Summary by: Anders Perner
The management of the septic patient in ICU is a recurrent topic for debate amongst intensivists. The decision of if and/or when to give blood transfusions is one of the key sources of contention. Dr Anders Perner is one of the most qualified people to weigh in on this debate. In this talk from SMACC Chicago, he delivers his stance on when to pull the transfusion trigger.

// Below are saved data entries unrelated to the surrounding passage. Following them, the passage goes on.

import Summits.BirchSwinnertonDyer.Rank1Residual.Additive.X3BranchKummerLayerTwisted
import HarnessLib

/-!
# X3, the DEGENERATE rows OFF the sub-locus: the twisted Kummer character VANISHES ON EVERY CONJUGATE
# OF AN INERTIA GROUP FIXING THE RADICALS (cell `bsd-eis`, seat `bsd-eis-x3` gen 7; third brick of the
# T-side over the first layer `ℚ_1` (MEMO-9 §2.4 (f)), sequel of `X3BranchKummerLayerTwisted.lean`,
# feeding `LayerAddChar.mem_unramifiedOutside_of_addCharOn`; route K1 `AdditiveBranchIMC`, crux
# `GordTwoRankZeroOffCaseOne` — supports only)

HONEST FRAMING (`run/shared/lean/pub/bsd-eis/README.md` §4): THEOREMS ONLY (no `def`, no named fact,
no `sorry`); nothing is booked; no label, tier or count of record moves.

## What

`LayerAddChar.mem_unramifiedOutside_of_addCharOn` asks, at a finite `v ∉ S₀ ∪ {3}`, that the character
vanish at `σ⁻¹τσ` for every `σ ∈ Γ_ℚ` and every `τ` in the inertia group `I_v` of the chosen place.
For the twisted Kummer character `χ` of `KummerLayerTwisted.exists_twistedKummerChar` (radical
`β³ = b`) this follows from three facts the consumer supplies from the tree: `I_v` FIXES EVERY CONJUGATE
RADICAL `σβ` (the inertia lemma `KummerLayerLocal.smul_eq_self_of_mem_inertia_of_pow_eq_of_dvd`
applied to `σb`, an algebraic integer with a `Σ₀`-supported norm multiple), `I_v` fixes `ζ₃` (`v ∤ 3`),
and `σ⁻¹ I_v σ ⊆ G'` (`G'` normal containing `I_v`):
* `smul_zeta_eq_of_conj` — `(σ⁻¹τσ)ζ = ζ` when `τ` fixes `ζ` and `ζ²`;
* `twistedChar_conj_eq_zero` — `χ(σ⁻¹τσ) = 0`.
References: [SerreLocalFields1979] Ch. X §3; [GreenbergVatsal2000] §2 pp. 16, 23, 28.
-/

set_option autoImplicit false

noncomputable section

open scoped Classical

namespace Summit.BirchSwinnertonDyer.Rank1Residual.Additive

namespace KummerLayerTwisted

open Field Literature.NumberTheory.GaloisRepresentations KummerLineClasses

/-- **`(σ⁻¹τσ)ζ = ζ`** when `τ` fixes the primitive cube root of unity `ζ` (hence `ζ²`): `σζ ∈ {ζ, ζ²}`
is fixed by `τ`. [folklore] -/
theorem smul_zeta_eq_of_conj {ζ : AlgebraicClosure ℚ} (hζ : IsPrimitiveRoot ζ 3)
    {τ : absoluteGaloisGroup ℚ} (hτ : τ • ζ = ζ) (σ : absoluteGaloisGroup ℚ) :
    (σ⁻¹ * τ * σ) • ζ = ζ := by
  rw [mul_smul, mul_smul]
  rcases smul_zeta_eq_or hζ σ with h | h
  · rw [h, hτ, inv_smul_eq_iff, h]
  · rw [h, smul_pow', hτ, inv_smul_eq_iff, h]

/-- **The twisted Kummer character vanishes on every conjugate of an inertia group fixing the
radicals.** `χ` with the value clause of `exists_twistedKummerChar` on `G'` (`σζ = ζ ⇒ σβ = ζⁿβ,
χ(σ) = n`); `τ` fixing `ζ` and every conjugate radical `σβ`; `σ⁻¹τσ ∈ G'`. Then `χ(σ⁻¹τσ) = 0`.
[cite: SerreLocalFields1979, Ch. X §3] -/
theorem twistedChar_conj_eq_zero {G' : Subgroup (absoluteGaloisGroup ℚ)}
    {ζ : AlgebraicClosure ℚ} (hζ : IsPrimitiveRoot ζ 3) {β : AlgebraicClosure ℚ} (hβ0 : β ≠ 0)
    {χ : absoluteGaloisGroup ℚ → ZMod 3}
    (hχ : ∀ σ ∈ G', σ • ζ = ζ → ∃ n : ℕ, σ • β = ζ ^ n * β ∧ χ σ = n)
    {τ : absoluteGaloisGroup ℚ} (hτζ : τ • ζ = ζ) (σ : absoluteGaloisGroup ℚ)
    (hτβ : τ • (σ • β) = σ • β) (hG' : σ⁻¹ * τ * σ ∈ G') :
    χ (σ⁻¹ * τ * σ) = 0 := by
  have hz := smul_zeta_eq_of_conj hζ hτζ σ
  obtain ⟨n, hn, hχn⟩ := hχ _ hG' hz
  have hfix : (σ⁻¹ * τ * σ) • β = β := by
    rw [mul_smul, mul_smul, hτβ, ← mul_smul, inv_mul_cancel, one_smul]
  rw [hfix] at hn
  have key : ζ ^ 0 * β = ζ ^ n * β := by rw [pow_zero, one_mul]; exact hn
  have h := natCast_eq_of_pow_mul_eq' hζ hβ0 key
  rw [hχn, ← h, Nat.cast_zero]

/-- **Corollary in the shape `LayerAddChar.mem_unramifiedOutside_of_addCharOn` consumes**: if every
`τ` in a set `I` (an inertia group) fixes `ζ` and all conjugate radicals `σβ`, and `σ⁻¹ I σ ⊆ G'` for
all `σ`, then `χ(σ⁻¹τσ) = 0` for all `σ` and all `τ ∈ I`. [folklore] -/
theorem twistedChar_conj_eq_zero_of_forall {G' : Subgroup (absoluteGaloisGroup ℚ)}
    {ζ : AlgebraicClosure ℚ} (hζ : IsPrimitiveRoot ζ 3) {β : AlgebraicClosure ℚ} (hβ0 : β ≠ 0)
    {χ : absoluteGaloisGroup ℚ → ZMod 3}
    (hχ : ∀ σ ∈ G', σ • ζ = ζ → ∃ n : ℕ, σ • β = ζ ^ n * β ∧ χ σ = n)
    (I : Subgroup (absoluteGaloisGroup ℚ)) (hIζ : ∀ τ ∈ I, τ • ζ = ζ)
    (hIβ : ∀ τ ∈ I, ∀ σ : absoluteGaloisGroup ℚ, τ • (σ • β) = σ • β)
    (hIG : ∀ τ ∈ I, ∀ σ : absoluteGaloisGroup ℚ, σ⁻¹ * τ * σ ∈ G') :
    ∀ σ : absoluteGaloisGroup ℚ, ∀ τ ∈ I, χ (σ⁻¹ * τ * σ) = 0 :=
  fun σ τ hτ ↦ twistedChar_conj_eq_zero hζ hβ0 hχ (hIζ τ hτ) σ (hIβ τ hτ σ) (hIG τ hτ σ)

end KummerLayerTwisted

end Summit.BirchSwinnertonDyer.Rank1Residual.Additive

end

Dr Anders Perner is an Intensive Care Specialist at Rigshospitalet and a professor in intensive care at Copenhagen University. He is the chairman of the Scandinavian Critical Care Trials Group and the strategic research program “New resuscitation strategies in patients with severe sepsis’. The contents of this talk are based on the findings of the TRISS trial – Transfusion Requirements in Septic Shock. This trial, Lower versus Higher Hemoglobin Threshold for Transfusion in Septic Shock was published in the NEJM in October 2014. The aim was to evaluate the recommendations from the Surviving Sepsis Campaign regarding transfusion in septic shock. The recommendation is that after the first 6 hours, transfusion threshold should be a Hb <7g/dL aiming for a Hb between 7-9g/dL in patients who do not have MI, severe hypoxia, acute haemorrhage or ischaemic coronary artery disease. Unfortunately, these recommendations were made with limited supporting data, hence the TRISS trial was born.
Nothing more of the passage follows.